3.17.In artikel 25 van de splitsingsakte (productie 2 dagvaarding) is de bestemming bepaald van de appartementsrechten van het complex. Dit artikel houdt in:
“1. Iedere eigenaar en gebruiker is verplicht het privégedeelte te gebruiken overeenkomstig de daaraan gegeven bestemming.

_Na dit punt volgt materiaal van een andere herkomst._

/-!
# The fixed locus of a finite-order automorphism: dimension of the component through `P` equals `dim (T_P X)^φ` — DISCHARGE of `GroupActions.Milne2017_fixedComponent_dim_eq_finrank_tangentFixed`

Layer `Literature/AlgebraicGeometry/GroupActions`.  Theorems only (no definition, no new named fact;
D-0026): the REFEREED named fact
`Literature.AlgebraicGeometry.GroupActions.Milne2017_fixedComponent_dim_eq_finrank_tangentFixed`
(`FixedLocusTangentDimension.lean`; Iversen 1972 / Fogarty 1973 / H. Cartan 1957; Milne, *Algebraic
Groups*, Thm. 13.1 with Lemmas 13.4–13.6; Conrad–Gabber–Prasad A.8.10; Görtz–Wedhorn Thm. 6.28) becomes
a theorem of the tree: `Milne2017_fixedComponent_dim_eq_finrank_tangentFixed_holds`.  Cell `hodge-kum4`
(ladder HodgeAV, rung H3), seat p2: the fact is the binder `hTan` of every landed closer of route
`Ventures/KummerFixedLocus` (Route A: `KummerFixedLocusHasFixedPointTangent`, `…TransitiveTangent`,
`…MeetsTranslatesLocal`, `…Split125`).

## The statement (recalled) and the proof

For `X` smooth projective of dimension `n` over `ℂ` and `P ∈ X(ℂ)` the fact asks for an
`n`-dimensional representation `τ` of `Stab(P) ≤ Aut X` such that for every `φ ∈ Stab(P)` of finite
order and every finite family of smooth projective `Z_j` (of dimensions `d_j`) closed-immersed in `X`
with pairwise disjoint images covering `Fix(φ(ℂ))` exactly, the member through `P` has
`d_j = dim ker(τ φ − 1)`.  KERNEL PROOF, the analytic road of Cartan's linearisation, every input
PROVED in the tree:

* **`X^an` and the tangent representation.**  A Hodge model `φ_A : M → X(ℂ)`
  (`HodgeTheory.nonempty_hodgeModel_holds`; `M` a complex manifold charted on `E ≅ ℂⁿ`,
  `IsAnalytification`) carries the action `χ ↦ φ_A⁻¹ ∘ χ(ℂ) ∘ φ_A` of `Aut X` by biholomorphic maps
  (`Hyperkaehler.analyticAut`, `contMDiff_analyticAut` — GAGA, `AutZeroAnalytification`); `Stab(P)`
  fixes `a = φ_A⁻¹ P`, and `τ χ = d(φ_A⁻¹ ∘ χ(ℂ) ∘ φ_A)_a ∈ End(E)` is a representation by the chain
  rule at the fixed point (`mfderivEnd_comp_of_apply_eq`; the tangent spaces of `𝓘(ℂ, E)` are `E`).
* **Cartan.**  For `φ` of finite order the finite cyclic group `⟨φ⟩` acts holomorphically fixing `a`;
  H. Cartan's linearisation (`Geometry.Kaehler.exists_linearizing_chart_chartAt`, PROVED by the
  typer of the cell's literature family) gives a chart `σ` at `a` with `⟨φ⟩`-stable source in which
  the group acts through the tangent representation, so `σ` identifies the fixed points in its source
  with the points of `ker(τ φ − 1)` in its target (`fixedBy_iff_of_linearization`): near `P` the fixed
  locus is homeomorphic to an open subset of the real vector space `ker(τ φ − 1)` of dimension
  `2 dim_ℂ ker(τ φ − 1)`.
* **The partition.**  The members `c_{j'}(Z_{j'}(ℂ))` are compact (`Z_{j'}` is proper,
  `Motives.IsSmoothProjective.isProper_holds`, `Motives.compactSpace_algPoints_of_isProper_holds`),
  hence the complement `N` of the members other than the one through `P` is an open neighbourhood of
  `P` on which the fixed locus IS `c_j(Z_j(ℂ))`; a closed immersion embeds complex points
  (`Motives.AlgPoints.isEmbedding_map_of_isClosedImmersion`), so near `P` the fixed locus is
  homeomorphic to an open subset of `Z_j^an` (Hodge model of `Z_j`), a manifold charted on `ℂ^{d_j}`,
  i.e. to an open subset of a real vector space of dimension `2 d_j`.
* **Invariance of dimension at a point** (`finrank_eq_of_homeomorph_nhds`: local homology
  `H_k(S | p; ℤ)` of the fixed locus at `P` computed through both local models —
  `isZero_localHomology_of_ne`, `not_isZero_localHomology`, `localHomology.chartXEquiv` of
  `AlgebraicTopology/SingularHomology`; Hatcher Thm. 2.26): `2 d_j = 2 dim_ℂ ker(τ φ − 1)`.

## References

* [Milne2017] J. S. Milne, *Algebraic Groups*, CUP 2017, Ch. 13, Thm. 13.1, Lemmas 13.4–13.6.
* [Cartan1957QuotientAnalytique] H. Cartan, *Quotient d'un espace analytique par un groupe
  d'automorphismes*, Princeton Math. Ser. 12 (1957), §4.
* [ConradGabberPrasad2015] B. Conrad, O. Gabber, G. Prasad, *Pseudo-reductive groups*, 2nd ed.,
  Prop. A.8.10.
* [HatcherAT2002] A. Hatcher, *Algebraic Topology*, CUP 2002, Thm. 2.26 and §3.3 p. 231.
* [SerreGAGA1956] J.-P. Serre, *Géométrie algébrique et géométrie analytique*, Ann. Inst. Fourier 6
  (1956), §2.
-/

noncomputable section

open scoped Manifold ContDiff Topology
open CategoryTheory Function Set
open Literature.AlgebraicTopology.SingularHomology

namespace Literature.AlgebraicGeometry.GroupActions

/-! ### Small algebraic helpers -/

section Helpers

/-- A self-homeomorphism fixing `x` has all its powers fixing `x`. [folklore] -/
private theorem homeomorph_pow_apply_of_apply_eq {M : Type*} [TopologicalSpace M] (f : M ≃ₜ M) {x : M}
    (hx : f x = x) (k : ℕ) : (f ^ k) x = x := by
  induction k with
  | zero => rfl
  | succ k ih => rw [pow_succ, Homeomorph.mul_apply, hx, ih]

/-- A continuous linear map fixing `v` has all its powers fixing `v`. [folklore] -/
private theorem clm_pow_apply_of_apply_eq {E : Type*} [NormedAddCommGroup E] [NormedSpace ℂ E]
    (T : E →L[ℂ] E) {v : E} (hv : T v = v) (k : ℕ) : (T ^ k) v = v := by
  induction k with
  | zero => rfl
  | succ k ih =>
    rw [pow_succ']
    show T ((T ^ k) v) = v
    rw [ih, hv]

/-- In a group, every element of the cyclic subgroup generated by an element `ψ` of finite order is
a natural power of the generator `⟨ψ, _⟩`. [folklore] -/
private theorem exists_eq_generator_pow {Γ : Type*} [Group Γ] {ψ : Γ} (hψ : IsOfFinOrder ψ)
    (g : Subgroup.zpowers ψ) : ∃ k : ℕ, g = (⟨ψ, Subgroup.mem_zpowers ψ⟩ : Subgroup.zpowers ψ) ^ k := by
  obtain ⟨k, hk⟩ := (hψ.mem_powers_iff_mem_zpowers).2 g.2
  exact ⟨k, Subtype.ext (by simp [← hk])⟩

end Helpers

/-! ### The discharge -/

section Discharge

open Literature.AlgebraicGeometry.Motives (SchemeOver ComplexPoints IsSmoothProjective AlgPoints)
open Literature.NumberTheory.Transcendental Literature.AlgebraicGeometry.Hyperkaehler
open Literature.Geometry.Kaehler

De bestemming is voor de appartementsrechten met indices 4 t/m 101: woonruimte.
Deze bestemming is voor de appartementsrechten met de indices 102, 103 en 104: ruimte tot welk uitsluitend gebruik de gerechtigden tot een woonruimte in de gebouwen [gebouw] -A en [gebouw] -B tezamen gerechtigd zijn en ten aanzien waarvan zij samen een functie voor gemeenschappelijk gebruik bepalen.
Deze bestemming is voor de appartementsrechten met indices 106 t/m 142: bergruimte (…)”.

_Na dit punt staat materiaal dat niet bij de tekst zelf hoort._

/-! ## §2 `G(H₁ ⊕ H₂)(K) ⊆` the fibre product: block-diagonality and the blocks, with the multiplier of `γ` -/

section Restrict

variable {K Q₁ Q₂}

/-- An element of `G(H₁ ⊕ H₂)(K)` commutes with the base-changed Hodge idempotent `(in₁ pr₁)_K` (it commutes with
`E_φ(H₁ ⊕ H₂) ⊗ K`). [cite: Moonen2004MT, §4 Lemma 4.6] [cite: Milne1999LefschetzClasses, §4 Corollary 4.7 and §1 Prop. 1.1] -/
theorem Polarization.inl_fst_baseChange_apply_of_mem_lefschetzSimilitudeGroupBaseChange_prod
    {γ : (K ⊗[ℚ] (V₁ × V₂)) ≃ₗ[K] (K ⊗[ℚ] (V₁ × V₂))} (hγ : γ ∈ (Q₁.prod Q₂).lefschetzSimilitudeGroupBaseChange K)
    (z : K ⊗[ℚ] (V₁ × V₂)) :
    (LinearMap.inl ℚ V₁ V₂).baseChange K ((LinearMap.fst ℚ V₁ V₂).baseChange K (γ z)) =
      γ ((LinearMap.inl ℚ V₁ V₂).baseChange K ((LinearMap.fst ℚ V₁ V₂).baseChange K z)) := by
  have h : (LinearMap.inl ℚ V₁ V₂ ∘ₗ LinearMap.fst ℚ V₁ V₂).baseChange K (γ z) =
      γ ((LinearMap.inl ℚ V₁ V₂ ∘ₗ LinearMap.fst ℚ V₁ V₂).baseChange K z) :=
    hγ.1 ⟨LinearMap.inl ℚ V₁ V₂ ∘ₗ LinearMap.fst ℚ V₁ V₂,
      Hom.toLinearMap_mem_endAlg ((Hom.prodInl H₁ H₂).comp (Hom.prodFst H₁ H₂))⟩ z
  simpa only [LinearMap.baseChange_comp, LinearMap.coe_comp, Function.comp_apply] using h

/-- The same for `(in₂ pr₂)_K`. [cite: Moonen2004MT, §4 Lemma 4.6] [cite: Milne1999LefschetzClasses, §4 Corollary 4.7 and §1 Prop. 1.1] -/
theorem Polarization.inr_snd_baseChange_apply_of_mem_lefschetzSimilitudeGroupBaseChange_prod
    {γ : (K ⊗[ℚ] (V₁ × V₂)) ≃ₗ[K] (K ⊗[ℚ] (V₁ × V₂))} (hγ : γ ∈ (Q₁.prod Q₂).lefschetzSimilitudeGroupBaseChange K)
    (z : K ⊗[ℚ] (V₁ × V₂)) :
    (LinearMap.inr ℚ V₁ V₂).baseChange K ((LinearMap.snd ℚ V₁ V₂).baseChange K (γ z)) =
      γ ((LinearMap.inr ℚ V₁ V₂).baseChange K ((LinearMap.snd ℚ V₁ V₂).baseChange K z)) := by
  have h : (LinearMap.inr ℚ V₁ V₂ ∘ₗ LinearMap.snd ℚ V₁ V₂).baseChange K (γ z) =
      γ ((LinearMap.inr ℚ V₁ V₂ ∘ₗ LinearMap.snd ℚ V₁ V₂).baseChange K z) :=
    hγ.1 ⟨LinearMap.inr ℚ V₁ V₂ ∘ₗ LinearMap.snd ℚ V₁ V₂,
      Hom.toLinearMap_mem_endAlg ((Hom.prodInr H₁ H₂).comp (Hom.prodSnd H₁ H₂))⟩ z
  simpa only [LinearMap.baseChange_comp, LinearMap.coe_comp, Function.comp_apply] using h

/-- Block-diagonality, I: for `γ ∈ G(H₁ ⊕ H₂)(K)` the `(2,1)`-block vanishes, `pr₂ (γ (in₁ x)) = 0`.
[cite: Milne1999LefschetzClasses, §1 Prop. 1.1 (p. 643) and §4 Corollary 4.7] [cite: Moonen2004MT, §4 Lemma 4.6] -/
theorem Polarization.snd_baseChange_apply_inl_baseChange_of_mem_lefschetzSimilitudeGroupBaseChange_prod
    {γ : (K ⊗[ℚ] (V₁ × V₂)) ≃ₗ[K] (K ⊗[ℚ] (V₁ × V₂))} (hγ : γ ∈ (Q₁.prod Q₂).lefschetzSimilitudeGroupBaseChange K)
    (x : K ⊗[ℚ] V₁) :
    (LinearMap.snd ℚ V₁ V₂).baseChange K (γ ((LinearMap.inl ℚ V₁ V₂).baseChange K x)) = 0 := by
  have h := Polarization.inr_snd_baseChange_apply_of_mem_lefschetzSimilitudeGroupBaseChange_prod hγ
    ((LinearMap.inl ℚ V₁ V₂).baseChange K x)
  rw [snd_inl_pt, map_zero, map_zero] at h
  have h' := congrArg ((LinearMap.snd ℚ V₁ V₂).baseChange K) h
  rwa [snd_inr_pt, map_zero] at h'

/-- Block-diagonality, II: for `γ ∈ G(H₁ ⊕ H₂)(K)` the `(1,2)`-block vanishes, `pr₁ (γ (in₂ y)) = 0`.
[cite: Milne1999LefschetzClasses, §1 Prop. 1.1 (p. 643) and §4 Corollary 4.7] [cite: Moonen2004MT, §4 Lemma 4.6] -/
theorem Polarization.fst_baseChange_apply_inr_baseChange_of_mem_lefschetzSimilitudeGroupBaseChange_prod
    {γ : (K ⊗[ℚ] (V₁ × V₂)) ≃ₗ[K] (K ⊗[ℚ] (V₁ × V₂))} (hγ : γ ∈ (Q₁.prod Q₂).lefschetzSimilitudeGroupBaseChange K)
    (y : K ⊗[ℚ] V₂) :
    (LinearMap.fst ℚ V₁ V₂).baseChange K (γ ((LinearMap.inr ℚ V₁ V₂).baseChange K y)) = 0 := by
  have h := Polarization.inl_fst_baseChange_apply_of_mem_lefschetzSimilitudeGroupBaseChange_prod hγ
    ((LinearMap.inr ℚ V₁ V₂).baseChange K y)
  rw [fst_inr_pt, map_zero, map_zero] at h
  have h' := congrArg ((LinearMap.fst ℚ V₁ V₂).baseChange K) h
  rwa [fst_inl_pt, map_zero] at h'

/-- **The blocks `(pr₁ γ in₁, pr₂ γ in₂)` of `γ ∈ G(H₁ ⊕ H₂)(K)` form a pair of the fibre product, with the multiplier of `γ`
as the common multiplier**: each block commutes with `E_φ(Hᵢ) ⊗ K` (as `γ` commutes with `(in₁ a pr₁)_K`, `(in₂ b pr₂)_K`), and
`Q₁,K(pr₁ γ in₁ x, pr₁ γ in₁ y) = (Q₁ ⊕ Q₂)_K(γ in₁ x, γ in₁ y) = ν (Q₁ ⊕ Q₂)_K(in₁ x, in₁ y) = ν Q₁,K(x, y)` (the off-diagonal
blocks vanish), likewise for `Q₂` — the map `L(A) → ∏ (L(Aᵢ), l(Aᵢ))` of Corollary 4.7 on points.
[cite: Milne1999LefschetzClasses, §4 Definition 4.6 and Corollary 4.7 (pp. 659–660)] [cite: Moonen2004MT, §4 Lemma 4.6] -/
theorem Polarization.restrictRetract_pair_mem_lefschetzSimilitudeGroupBaseChangeFibreProd
    {γ : (K ⊗[ℚ] (V₁ × V₂)) ≃ₗ[K] (K ⊗[ℚ] (V₁ × V₂))} (hγ : γ ∈ (Q₁.prod Q₂).lefschetzSimilitudeGroupBaseChange K) :
    (restrictRetract ((LinearMap.inl ℚ V₁ V₂).baseChange K) ((LinearMap.fst ℚ V₁ V₂).baseChange K)
          (baseChange_retract_apply K (ι := LinearMap.inl ℚ V₁ V₂) (π := LinearMap.fst ℚ V₁ V₂) fun _ ↦ rfl) γ
          (Polarization.inl_fst_baseChange_apply_of_mem_lefschetzSimilitudeGroupBaseChange_prod hγ),
        restrictRetract ((LinearMap.inr ℚ V₁ V₂).baseChange K) ((LinearMap.snd ℚ V₁ V₂).baseChange K)
          (baseChange_retract_apply K (ι := LinearMap.inr ℚ V₁ V₂) (π := LinearMap.snd ℚ V₁ V₂) fun _ ↦ rfl) γ
          (Polarization.inr_snd_baseChange_apply_of_mem_lefschetzSimilitudeGroupBaseChange_prod hγ)) ∈
      Q₁.lefschetzSimilitudeGroupBaseChangeFibreProd K Q₂ := by
  obtain ⟨ν, hν, hm⟩ := hγ.2
  refine ⟨fun a x ↦ ?_, fun b y ↦ ?_, ν, hν, fun x y ↦ ?_, fun x y ↦ ?_⟩
  · -- commutation of the first block with `a_K`, `a ∈ E_φ(H₁)`
    simp only [restrictRetract_apply]
    have hA : (LinearMap.inl ℚ V₁ V₂ ∘ₗ (a : Module.End ℚ V₁) ∘ₗ LinearMap.fst ℚ V₁ V₂).baseChange K
          (γ ((LinearMap.inl ℚ V₁ V₂).baseChange K x)) =
        γ ((LinearMap.inl ℚ V₁ V₂ ∘ₗ (a : Module.End ℚ V₁) ∘ₗ LinearMap.fst ℚ V₁ V₂).baseChange K
          ((LinearMap.inl ℚ V₁ V₂).baseChange K x)) :=
      hγ.1 ⟨_, inl_comp_comp_fst_mem_endAlg_prod H₁ H₂ a.2⟩ ((LinearMap.inl ℚ V₁ V₂).baseChange K x)
    simp only [LinearMap.baseChange_comp, LinearMap.coe_comp, Function.comp_apply, fst_inl_pt] at hA
    rw [← hA, fst_inl_pt]
  · -- commutation of the second block with `b_K`, `b ∈ E_φ(H₂)`
    simp only [restrictRetract_apply]
    have hB : (LinearMap.inr ℚ V₁ V₂ ∘ₗ (b : Module.End ℚ V₂) ∘ₗ LinearMap.snd ℚ V₁ V₂).baseChange K
          (γ ((LinearMap.inr ℚ V₁ V₂).baseChange K y)) =
        γ ((LinearMap.inr ℚ V₁ V₂ ∘ₗ (b : Module.End ℚ V₂) ∘ₗ LinearMap.snd ℚ V₁ V₂).baseChange K
          ((LinearMap.inr ℚ V₁ V₂).baseChange K y)) :=
      hγ.1 ⟨_, inr_comp_comp_snd_mem_endAlg_prod H₁ H₂ b.2⟩ ((LinearMap.inr ℚ V₁ V₂).baseChange K y)
    simp only [LinearMap.baseChange_comp, LinearMap.coe_comp, Function.comp_apply, snd_inr_pt] at hB
    rw [← hB, snd_inr_pt]
  · -- the multiplier of the first block is `ν`
    simp only [restrictRetract_apply]
    have key := hm ((LinearMap.inl ℚ V₁ V₂).baseChange K x) ((LinearMap.inl ℚ V₁ V₂).baseChange K y)
    simpa only [Polarization.baseChange_prod_form_apply,
      Polarization.snd_baseChange_apply_inl_baseChange_of_mem_lefschetzSimilitudeGroupBaseChange_prod hγ, fst_inl_pt,
      snd_inl_pt, map_zero, LinearMap.zero_apply, add_zero] using key
  · -- the multiplier of the second block is `ν`
    simp only [restrictRetract_apply]
    have key := hm ((LinearMap.inr ℚ V₁ V₂).baseChange K x) ((LinearMap.inr ℚ V₁ V₂).baseChange K y)
    simpa only [Polarization.baseChange_prod_form_apply,
      Polarization.fst_baseChange_apply_inr_baseChange_of_mem_lefschetzSimilitudeGroupBaseChange_prod hγ, snd_inr_pt,
      fst_inr_pt, map_zero, LinearMap.zero_apply, zero_add] using key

3.1.8.De VvE is eigenaresse van de appartementsrechten met indexnummers 102 tot en met 104.
3.1.9.In de akten van hoofd- en ondersplitsing is in artikel 7 bepaald:
“Kwalitatieve verplichtingen/kettingbeding
Artikel 7
Partijen komen ten aanzien van het verkochte en het toekomstige gebruik daarvan bij deze het volgende overeen:
I. Het verkochte mag niet anders worden gebruikt dan voor verwezenlijking van het bouwplan waarvoor ten tijde van de ondertekening van deze akte een aanvraag voor een bouwvergunning is ingediend.”.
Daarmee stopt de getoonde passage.